María de los Ángeles Valenzuela, de 26 años, estaba en la puerta de su casa, en la colonia Salvador Allende de Mazatlán. Conversaba sobre cosas cotidianas con su esposo y su suegro, en presencia de uno de sus dos hijos de dos y cuatro años. Poco después, los hombres subieron a una camioneta para ir a la tienda.
Entonces, antes de que María alcanzara a entrar de nuevo a su vivienda, un auto blanco frenó frente a ella. Las puertas se abrieron de golpe y dos hombres descendieron con armas largas en las manos.

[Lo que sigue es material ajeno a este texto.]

/-
Copyright (c) 2026 the pub-hodgecm-mathlib formalisation cell (harness21).  Prover seat hodgecm-mathlib-LH4-p08 (g9), req620 Track A «(D-RAM) FOUR-FRAME» squad, helper lane
on h413 = stmt-HodgeConjecture-24833 (count-neutral).  STAGE-1b, row (2), RamM lane of the (LAW) END — (R5b), the regime-B identity of the FLIPPED class.  2026-09-04.
-/
import Summits.HodgeConjecture.HodgeConjecture.Theorems.F0P3cDyRamToricCensusSumRamMFlip     -- ★ p859880 (LH4-p11 (g7)): T5s♭-RamM `toricCensusSum_ramM_flip`, `far_identity_flip`; brings ★ RamM∕RamK parts, ★ Unr blocks
import Summits.HodgeConjecture.HodgeConjecture.Theorems.F0P3cDyRamToricCensusSumRamMCutoff   -- ★ p859810 (LH4-p04 (g7)): `sum_cut_part_eq_ramM` (the cut band, parity-free)
import HarnessLib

—Mi hija se defendió lo más que pudo, pero la subieron a la fuerza al coche —cuenta en entrevista la señora Rosas, madre de María de los Ángeles, quien tuvo acceso al video de la cámara de vigilancia instalada en la casa.

Durante el forcejeo, dos personas intentaron ayudarla, pero los sujetos también les apuntaron. El vehículo se puso en marcha y tomó una calle principal, muy cerca de una escuela llamada Pemex. Ahí, cuenta Rosas, su hija logró abrir la puerta y saltar del carro, pero solo momentáneamente. Otra pareja que estaba en la calle trató de auxiliarla, pero también fue amenazada. Los agresores la volvieron a subir al auto y se la llevaron.

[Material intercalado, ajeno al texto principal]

import Mathlib
import HarnessLib
import Summits.ValiantsHypothesis.ValiantsHypothesis.Theorems.MonotoneRestorationOrbitRestorationQPGluedKill
import Summits.ValiantsHypothesis.ValiantsHypothesis.Theorems.MonotoneRestorationOrbitRestorationQPSimpleGraphCutThreshold

/-!
# Route MonotoneRestoration, crux `OrbitRestorationQP` (stmt-18293) — THE LOSSLESS CUT WITH THE GLUED HALF
# (helper, def-free)

`SimpleGraphCut.orbitRestorationQP_iff_cut_witness` (p825944) certifies `L1 ⟺ W₁ ∧ ¬ PolylogWidthVP`: the crux is its
circuit half `W₁` (width-to-orbit for matrix-symmetric `VP` families determined on simple graphs) plus the non-existence of
a matrix-symmetric `VP` family separating `≡^{C^{polylog}}`-equivalent simple graphs at their `0/1` adjacency matrices.
`GluedKill.orbitRestorationQP_false_of_gluedSeparating` (p827438) refutes `L1` from the larger class of GLUED witnesses
(separation at `a_m + 1_X` for base points `a_m` fixed by the diagonal action, where one-sorted structure is visible,
cf. `…GluedSees.lean`, p827467).  Hence:

* `orbitRestorationQP_iff_glued_cut` — **`L1 ⟺ W₁ ∧ (no glued-separating matrix-symmetric VP family)`**: the lossless
  cut with the finite-model-theory half enlarged to glued points;
* `not_gluedSeparating_of_cut` — consequently `W₁ ∧ ¬ PolylogWidthVP` already EXCLUDES glued witnesses: granted
  width-to-orbit, Boolean (two-sorted, double-cover-blind) determinedness of every matrix-symmetric `VP` family forces its
  determinedness at all glued points (one-sorted) — the one-sorted surplus of GAP 2 over H₁ noted in SIMPLE-GRAPH-CUT-g3
  is paid for by `W₁`, in the kernel.

Honest label: propositional glue over landed theorems; nothing closed; VP ≠ VNP untouched. [folklore]
-/

-- `Summit.ValiantsHypothesis.ValiantsHypothesis.…` is the tree's mandated namespace (Sub = Summit).
set_option linter.dupNamespace false

noncomputable section

namespace Summit.ValiantsHypothesis.ValiantsHypothesis.Theorems

namespace GluedKill

open MvPolynomial
open Summit.ValiantsHypothesis.ValiantsHypothesis.Theses.MonotoneRestoration
open Literature.Computability.AlgebraicComplexity
open Literature.ModelTheory.FiniteModelTheory
open MonotoneRestorationQPLinearWidth

/-- **THE LOSSLESS CUT WITH THE GLUED HALF**: `OrbitRestorationQP ⟺ W₁ ∧ ¬(glued-separating matrix-symmetric VP family)`.
[folklore] -/
theorem orbitRestorationQP_iff_glued_cut :
    OrbitRestorationQP ↔
      ((∀ f : (n : ℕ) → MvPolynomial (Fin n × Fin n) ℂ, IsMatrixSymmetric f → IsVPFamily f →
          (∃ c N : ℕ, ∀ m : ℕ, N ≤ m → ∀ X Y : SimpleGraph (Fin m),
            CkEquiv ((Nat.log 2 m + c) ^ c) X Y →
              MvPolynomial.eval (Set.indicator {ij : Fin m × Fin m | X.Adj ij.1 ij.2} 1) (f m) =
                MvPolynomial.eval (Set.indicator {ij : Fin m × Fin m | Y.Adj ij.1 ij.2} 1) (f m)) →
          QPOrbitSymm f) ∧
        ¬ ∃ f : (n : ℕ) → MvPolynomial (Fin n × Fin n) ℂ,
          (∀ (n : ℕ) (σ τ : Equiv.Perm (Fin n)),
            MvPolynomial.rename (fun p : Fin n × Fin n => (σ p.1, τ p.2)) (f n) = f n) ∧
          IsVPFamily f ∧
          ∃ a : (n : ℕ) → Fin n × Fin n → ℂ,
            (∀ (n : ℕ) (σ : Equiv.Perm (Fin n)) (x : Fin n × Fin n), a n (σ • x) = a n x) ∧
            ∀ c N : ℕ, ∃ m : ℕ, N ≤ m ∧ ∃ X Y : SimpleGraph (Fin m),
              CkEquiv ((Nat.log 2 m + c) ^ c) X Y ∧
                eval (fun ij : Fin m × Fin m => Set.indicator {ij : Fin m × Fin m | X.Adj ij.1 ij.2} 1 ij + a m ij)
                    (f m) ≠
                  eval (fun ij : Fin m × Fin m => Set.indicator {ij : Fin m × Fin m | Y.Adj ij.1 ij.2} 1 ij + a m ij)
                    (f m)) := by
  constructor
  · intro hL1
    exact ⟨(SimpleGraphCut.orbitRestorationQP_iff_cut_witness.mp hL1).1,
      fun h => orbitRestorationQP_false_of_gluedSeparating h hL1⟩
  · rintro ⟨hW, hG⟩
    exact SimpleGraphCut.orbitRestorationQP_iff_cut_witness.mpr
      ⟨hW, fun hH => hG (gluedSeparating_of_polylogWidthVP hH)⟩

/-- **`W₁ ∧ ¬ PolylogWidthVP` excludes glued witnesses**: granted width-to-orbit, Boolean determinedness of all
matrix-symmetric `VP` families on simple graphs forces determinedness at every glued point `a_m + 1_X` (one-sorted
structure included). [folklore] -/
theorem not_gluedSeparating_of_cut
    (hW : ∀ f : (n : ℕ) → MvPolynomial (Fin n × Fin n) ℂ, IsMatrixSymmetric f → IsVPFamily f →
      (∃ c N : ℕ, ∀ m : ℕ, N ≤ m → ∀ X Y : SimpleGraph (Fin m),
        CkEquiv ((Nat.log 2 m + c) ^ c) X Y →
          MvPolynomial.eval (Set.indicator {ij : Fin m × Fin m | X.Adj ij.1 ij.2} 1) (f m) =
            MvPolynomial.eval (Set.indicator {ij : Fin m × Fin m | Y.Adj ij.1 ij.2} 1) (f m)) →
      QPOrbitSymm f)
    (hH : ¬ PolylogWidthVP)
    (f : (n : ℕ) → MvPolynomial (Fin n × Fin n) ℂ)
    (hsymm : ∀ (n : ℕ) (σ τ : Equiv.Perm (Fin n)),
      MvPolynomial.rename (fun p : Fin n × Fin n => (σ p.1, τ p.2)) (f n) = f n)
    (hVP : IsVPFamily f) (a : (n : ℕ) → Fin n × Fin n → ℂ)
    (ha : ∀ (n : ℕ) (σ : Equiv.Perm (Fin n)) (x : Fin n × Fin n), a n (σ • x) = a n x) :
    ∃ c N : ℕ, ∀ m : ℕ, N ≤ m → ∀ X Y : SimpleGraph (Fin m),
      CkEquiv ((Nat.log 2 m + c) ^ c) X Y →
        eval (fun ij : Fin m × Fin m => Set.indicator {ij : Fin m × Fin m | X.Adj ij.1 ij.2} 1 ij + a m ij) (f m) =
          eval (fun ij : Fin m × Fin m => Set.indicator {ij : Fin m × Fin m | Y.Adj ij.1 ij.2} 1 ij + a m ij) (f m) := by
  have hL1 : OrbitRestorationQP := SimpleGraphCut.orbitRestorationQP_iff_cut_witness.mpr ⟨hW, hH⟩
  by_contra hsep
  push Not at hsep
  refine orbitRestorationQP_false_of_gluedSeparating ⟨f, hsymm, hVP, a, ha, fun c N => ?_⟩ hL1
  obtain ⟨m, hNm, X, Y, hXY, hne⟩ := hsep c N
  exact ⟨m, hNm, X, Y, hXY, hne⟩

end GluedKill

end Summit.ValiantsHypothesis.ValiantsHypothesis.Theorems

end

Desde ese momento no se sabe nada más de María de los Ángeles.
Su caso se suma a las más de 500 denuncias por desapariciones registradas en un año en la ciudad portuaria de Mazatlán, pero tiene una particularidad: María es fundadora del colectivo de búsqueda Corazones Unidos. Desde el 15 de noviembre del año pasado buscaba a su padre, Manuel Valenzuela Osuna.
Ahora, ambos están desaparecidos.
La señora Rosas —que pide no mencionar su nombre— ya no está en Mazatlán, por seguridad. No sabe por qué se llevaron con violencia a su hija, a quien define como una mujer “luchona, platicadora, amistosa, y muy aventada para hacer las cosas”. Quizá por envidias —la mujer dice que su hija estaba muy activa en redes sociales, donde mostraba su trabajo haciendo manicure, pedicure y alisando el cabello—. Quizá alguien pensó que tenía dinero porque, a veces, prestaba pequeñas cantidades a sus amigos, organizaba colectas y donaciones para ayudar a los pacientes del Hospital General, y le gustaba vestir bien.

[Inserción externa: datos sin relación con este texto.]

import Literature.AnabelianGeometry.SemiGraphs.StarLinkLocObj

/-!
# The star-link object IS a link under the unique-closed-edge proviso ([SemiAnbd] Def 4.2 (i) p.52; F106)

Mochizuki, *Semi-graphs of anabelioids*, Publ. RIMS **42** (2006), §4 Def 4.2 (i) p.52: "An open object
of verticial length `1` (respectively, `2`) and edge-wise length `0` (respectively, `1`) will be referred to
as a nuclear object (respectively, link)"; proof of Prop 4.7 p.57 l.38–40 ("the link contained in `𝒢₃`
which is determined by the images `v₃`, `e₃`") (kurims `paper:url-f33ace170ff4`).
[cite: MochizukiSemiAnbd2006, Def 4.2 (i), p. 52]

PROOF-ONLY (cell abc-iut, layer L3, seat abc-iut-L3-t12 gen 10; closes the F106 proviso of the L3 lead
gen 8 / ref-e E25 for the (γ) assembly `SgAQuot.SgA.starLinkLocObj` of `StarLinkLocObj.lean`): the finite
open object on the full star `X.starAt {v₃, v₃′}` is a LINK of `Loc(𝔾, Γ)` — verticial length `2`,
edge-wise length `1` — as soon as `v₃ ≠ v₃′` and `e₃` is the UNIQUE edge of `X` all of whose branches abut
inside `{v₃, v₃′}` (the DISPLAYED no-parallel-closed-edge hypothesis `hnopar`; "untangled", §1 p.13, does
not exclude parallel closed edges).  On the way: an edge all of whose branches abut has verticial
cardinality `2`, and conversely (`SemiGraph.vertCard_eq_two_of_forall_abuts`,
`SemiGraph.abuts_isSome_of_vertCard_eq_two`).  Nothing printed is discharged; typed ≠ proved; nothing
here takes a side on [IUTchIII] Cor. 3.12.
-/

namespace Literature.AnabelianGeometry.SemiGraphs

open CategoryTheory

universe v₁ u₁ u

namespace SemiGraph

variable (G : SemiGraph.{u})

/-- An edge all of whose branches abut to vertices has verticial cardinality `2` (its verticial
portion is the pair of its branches). [cite: MochizukiSemiAnbd2006, §1, p. 11] -/
theorem vertCard_eq_two_of_forall_abuts (e : G.Edge)
    (h : ∀ b : G.Branch, G.edgeOf b = e → (G.abuts b).isSome) : G.vertCard e = 2 := by
  classical
  obtain ⟨b₁, b₂, hne, h₁, h₂, hall⟩ := G.two_branches e
  have hp : G.verticialPortion e = {b₁, b₂} := by
    ext b
    simp only [Set.mem_insert_iff, Set.mem_singleton_iff]
    constructor
    · rintro ⟨hb, -⟩
      exact hall b hb
    · rintro (rfl | rfl)
      · exact ⟨h₁, h _ h₁⟩
      · exact ⟨h₂, h _ h₂⟩
  unfold vertCard
  rw [hp, Nat.card_coe_set_eq, Set.ncard_pair hne]

/-- Conversely, every branch of an edge of verticial cardinality `2` abuts to a vertex.
[cite: MochizukiSemiAnbd2006, §1, p. 12] -/
theorem abuts_isSome_of_vertCard_eq_two (e : G.Edge) (he : G.vertCard e = 2) (b : G.Branch)
    (hb : G.edgeOf b = e) : (G.abuts b).isSome := by
  classical
  by_contra hnot
  obtain ⟨b₁, b₂, hne, h₁, h₂, hall⟩ := G.two_branches e
  -- the other branch of `e`
  obtain ⟨b', hb'e, hbb'⟩ : ∃ b', G.edgeOf b' = e ∧ ∀ x, G.edgeOf x = e → x ≠ b → x = b' := by
    rcases hall b hb with rfl | rfl
    · exact ⟨b₂, h₂, fun x hx hxb => (hall x hx).resolve_left hxb⟩
    · exact ⟨b₁, h₁, fun x hx hxb => (hall x hx).resolve_right hxb⟩
  have hsub : G.verticialPortion e ⊆ {b'} := by
    rintro x ⟨hx, hxs⟩
    refine Set.mem_singleton_iff.mpr (hbb' x hx fun hxb => ?_)
    subst hxb
    exact hnot hxs
  have hle : G.vertCard e ≤ 1 := by
    unfold vertCard
    rw [Nat.card_coe_set_eq]
    calc (G.verticialPortion e).ncard ≤ ({b'} : Set G.Branch).ncard :=
          Set.ncard_le_ncard hsub (Set.finite_singleton b')
      _ = 1 := Set.ncard_singleton b'
  omega

end SemiGraph

namespace SgAQuot.SgA

open SemiGraphOfAnabelioids Loc

variable (R : BridgeResidual.{v₁, u₁, u}) {G : SgA.{v₁, u₁, u}} (Γ : Subgroup (Aut G))
  (X : SgA.{v₁, u₁, u}) (p : X ⟶ G) (hp : finiteEtale p.hom.hom) (hXunt : X.toSgA.graph.IsUntangled)
  (hXfin : X.toSgA.graph.IsFinite) (hXqc : X.toSgA.IsQuasiCoherent) (hXte : X.toSgA.IsTotallyElevated)
  (v₃ v₃' : X.toSgA.graph.Vertex) {e₃ : X.toSgA.graph.Edge} (b₁ b₂ : X.toSgA.graph.Branch)
  (hb₁ : X.toSgA.graph.edgeOf b₁ = e₃) (hb₂ : X.toSgA.graph.edgeOf b₂ = e₃)
  (h₁ : X.toSgA.graph.abuts b₁ = some v₃) (h₂ : X.toSgA.graph.abuts b₂ = some v₃')
  (e₀ : X.toSgA.graph.Edge) (he₀ : X.toSgA.graph.IsClosedEdge e₀) (c₁ c₂ : X.toSgA.graph.Branch)
  (hc₁ : X.toSgA.graph.edgeOf c₁ = e₀) (hc₂ : X.toSgA.graph.edgeOf c₂ = e₀) (w : X.toSgA.graph.Vertex)
  (hw : w ∈ ({v₃, v₃'} : Set X.toSgA.graph.Vertex)) (hin : X.toSgA.graph.abuts c₁ = some w)
  (hout : ∀ u ∈ ({v₃, v₃'} : Set X.toSgA.graph.Vertex), X.toSgA.graph.abuts c₂ ≠ some u)
  (hUS : (X.starAt {v₃, v₃'}).toSgA.IsTotallyUniversallySubCoverticial)

/-- **The star-link object has verticial length `2`** when `v₃ ≠ v₃′` (its vertices are `v₃`, `v₃′`).
[cite: MochizukiSemiAnbd2006, Def 4.2 (i), p. 52] -/
theorem starLinkLocObj_vertLength (hne : v₃ ≠ v₃') :
    (starLinkLocObj R Γ X p hp hXunt hXfin hXqc hXte v₃ v₃' b₁ b₂ hb₁ hb₂ h₁ h₂ e₀ he₀ c₁ c₂ hc₁ hc₂ w
      hw hin hout hUS).vertLength (SemiAnbdVocab.ofReal R) = 2 := by
  change (({v₃, v₃'} : Set X.toSgA.graph.Vertex)).encard = 2
  exact Set.encard_pair hne

/-- In the full star on `S`, an edge all of whose branches abut (in `X`) inside `S` is closed, and a
closed edge of the star has all its branches abutting inside `S`. [cite: MochizukiSemiAnbd2006, §1, p. 12] -/
theorem isClosedEdge_starAt_iff (S : Set X.toSgA.graph.Vertex) (e : (X.starAt S).toSgA.graph.Edge) :
    (X.starAt S).toSgA.graph.IsClosedEdge e ↔
      ∀ b : X.toSgA.graph.Branch, X.toSgA.graph.edgeOf b = e.1 →
        ∃ v ∈ S, X.toSgA.graph.abuts b = some v := by
  constructor
  · intro he b hb
    have hsome := (X.starAt S).toSgA.graph.abuts_isSome_of_vertCard_eq_two e he ⟨b, hb ▸ e.2⟩
      (Subtype.ext hb)
    exact (X.toSgA.graph.starSubgraph_abuts_isSome_iff S ⟨b, hb ▸ e.2⟩).mp hsome
  · intro h
    refine (X.starAt S).toSgA.graph.vertCard_eq_two_of_forall_abuts e fun c hc => ?_
    have hc' : X.toSgA.graph.edgeOf c.1 = e.1 := congrArg Subtype.val hc
    exact (X.toSgA.graph.starSubgraph_abuts_isSome_iff S c).mpr (h c.1 hc')

/-- **The star-link object has edge-wise length `1`** under the DISPLAYED proviso `hnopar`: `e₃` is the
unique edge of `X` all of whose branches abut inside `{v₃, v₃′}` (F106: no parallel closed edge and no
closed loop at `v₃`, `v₃′`); `v₃ ≠ v₃′`. [cite: MochizukiSemiAnbd2006, Def 4.2 (i), p. 52] -/
theorem starLinkLocObj_edgeLength (hne : v₃ ≠ v₃')
    (hnopar : ∀ e : X.toSgA.graph.Edge, (∀ b : X.toSgA.graph.Branch, X.toSgA.graph.edgeOf b = e →
      ∃ v ∈ ({v₃, v₃'} : Set X.toSgA.graph.Vertex), X.toSgA.graph.abuts b = some v) → e = e₃) :
    (starLinkLocObj R Γ X p hp hXunt hXfin hXqc hXte v₃ v₃' b₁ b₂ hb₁ hb₂ h₁ h₂ e₀ he₀ c₁ c₂ hc₁ hc₂ w
      hw hin hout hUS).edgeLength (SemiAnbdVocab.ofReal R) = 1 := by
  classical
  -- the closed edges of the star, container form = t1 form
  change ENat.card {e : (X.starAt {v₃, v₃'}).toSgA.graph.Edge //
    (SemiAnbdVocab.ofReal R).IsClosedEdge (G := X.starAt {v₃, v₃'}) e} = 1
  have hmem : e₃ ∈ (X.toSgA.graph.starSubgraph {v₃, v₃'}).edges :=
    hb₁ ▸ X.toSgA.graph.edgeOf_mem_starSubgraph_edges {v₃, v₃'} (Set.mem_insert v₃ _) h₁
  -- every branch of `e₃` abuts inside `{v₃, v₃′}`
  have hb₁₂ : b₁ ≠ b₂ := by
    intro h; subst h; rw [h₁] at h₂; exact hne (Option.some.inj h₂)
  have he₃ : ∀ b : X.toSgA.graph.Branch, X.toSgA.graph.edgeOf b = e₃ →
      ∃ v ∈ ({v₃, v₃'} : Set X.toSgA.graph.Vertex), X.toSgA.graph.abuts b = some v := by
    intro b hb
    obtain ⟨d₁, d₂, -, hd₁, hd₂, hall⟩ := X.toSgA.graph.two_branches e₃
    have hcases : b = b₁ ∨ b = b₂ := by
      rcases hall b₁ hb₁ with e1 | e1 <;> rcases hall b₂ hb₂ with e2 | e2 <;>
        rcases hall b hb with e | e <;> subst_vars <;> first | exact Or.inl rfl | exact Or.inr rfl |
          exact (hb₁₂ rfl).elim
    rcases hcases with rfl | rfl
    · exact ⟨v₃, Set.mem_insert v₃ _, h₁⟩
    · exact ⟨v₃', Set.mem_insert_of_mem v₃ rfl, h₂⟩
  let E₃ : {e : (X.starAt {v₃, v₃'}).toSgA.graph.Edge //
      (SemiAnbdVocab.ofReal R).IsClosedEdge (G := X.starAt {v₃, v₃'}) e} :=
    ⟨⟨e₃, hmem⟩, (SemiAnbdVocab.ofReal_isClosedEdge_iff R _ _).mpr
      ((X.isClosedEdge_starAt_iff {v₃, v₃'} ⟨e₃, hmem⟩).mpr he₃)⟩
  haveI : Unique {e : (X.starAt {v₃, v₃'}).toSgA.graph.Edge //
      (SemiAnbdVocab.ofReal R).IsClosedEdge (G := X.starAt {v₃, v₃'}) e} :=
    { default := E₃
      uniq := fun e => by
        have hcl := (X.isClosedEdge_starAt_iff {v₃, v₃'} e.1).mp
          ((SemiAnbdVocab.ofReal_isClosedEdge_iff R _ _).mp e.2)
        exact Subtype.ext (Subtype.ext (hnopar e.1.1 hcl)) }
  rw [ENat.card_eq_coe_natCard, Nat.card_unique]
  rfl

/-- **The star-link object IS A LINK of `Loc(𝔾, Γ)`** (Def 4.2 (i): an open object of verticial length `2`
and edge-wise length `1`) under the displayed proviso `hnopar` and `v₃ ≠ v₃′` — so that, with these, it is
print's "link contained in `𝒢₃` which is determined by the images `v₃`, `e₃`" (Prop 4.7 proof p.57).
[cite: MochizukiSemiAnbd2006, Def 4.2 (i), p. 52] -/
theorem starLinkLocObj_isLink (hne : v₃ ≠ v₃')
    (hnopar : ∀ e : X.toSgA.graph.Edge, (∀ b : X.toSgA.graph.Branch, X.toSgA.graph.edgeOf b = e →
      ∃ v ∈ ({v₃, v₃'} : Set X.toSgA.graph.Vertex), X.toSgA.graph.abuts b = some v) → e = e₃) :
    (starLinkLocObj R Γ X p hp hXunt hXfin hXqc hXte v₃ v₃' b₁ b₂ hb₁ hb₂ h₁ h₂ e₀ he₀ c₁ c₂ hc₁ hc₂ w
      hw hin hout hUS).IsLink (SemiAnbdVocab.ofReal R) :=
  ⟨Or.inl rfl,
    starLinkLocObj_vertLength R Γ X p hp hXunt hXfin hXqc hXte v₃ v₃' b₁ b₂ hb₁ hb₂ h₁ h₂ e₀ he₀ c₁ c₂
      hc₁ hc₂ w hw hin hout hUS hne,
    starLinkLocObj_edgeLength R Γ X p hp hXunt hXfin hXqc hXte v₃ v₃' b₁ b₂ hb₁ hb₂ h₁ h₂ e₀ he₀ c₁ c₂
      hc₁ hc₂ w hw hin hout hUS hne hnopar⟩

end SgAQuot.SgA

end Literature.AnabelianGeometry.SemiGraphs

O, probablemente, tuvo que ver con su actividad como buscadora y activista en un estado como Sinaloa, que desde septiembre del año pasado, cuando estalló la guerra al interior del Cártel de Sinaloa, tras una supuesta traición de uno de los hijos del Chapo Guzmán al capo Ismael El Mayo Zambada, detenido y preso en Estados Unidos, suma más de dos mil asesinatos y dos mil desapariciones en una de las entidades más violentas de México.
—Una vez me contó que le mandaron un mensaje diciéndole que ya no anduviera moviéndole a nada —relata la señora Rosas—. Pero ella salía para todos lados. Pienso que no le daba importancia a eso.
María de los Ángeles está por cumplir ya dos semanas como desaparecida. Tiempo en el que su madre denuncia que las autoridades de la Fiscalía sinaloense “no han hecho nada” por encontrarla. Incluso, denuncia que tuvo que insistir para que publicara la ficha de búsqueda de su hija.

—Mazatlán está horrible. Pero nadie lo quiere entender. Y si usted va a la Fiscalía a poner una denuncia, lo ignoran por completo —acusa la mujer, que se siente desesperada por el paso de los días y la ausencia de noticias y de alguna pista que lleve al paradero de María de los Ángeles.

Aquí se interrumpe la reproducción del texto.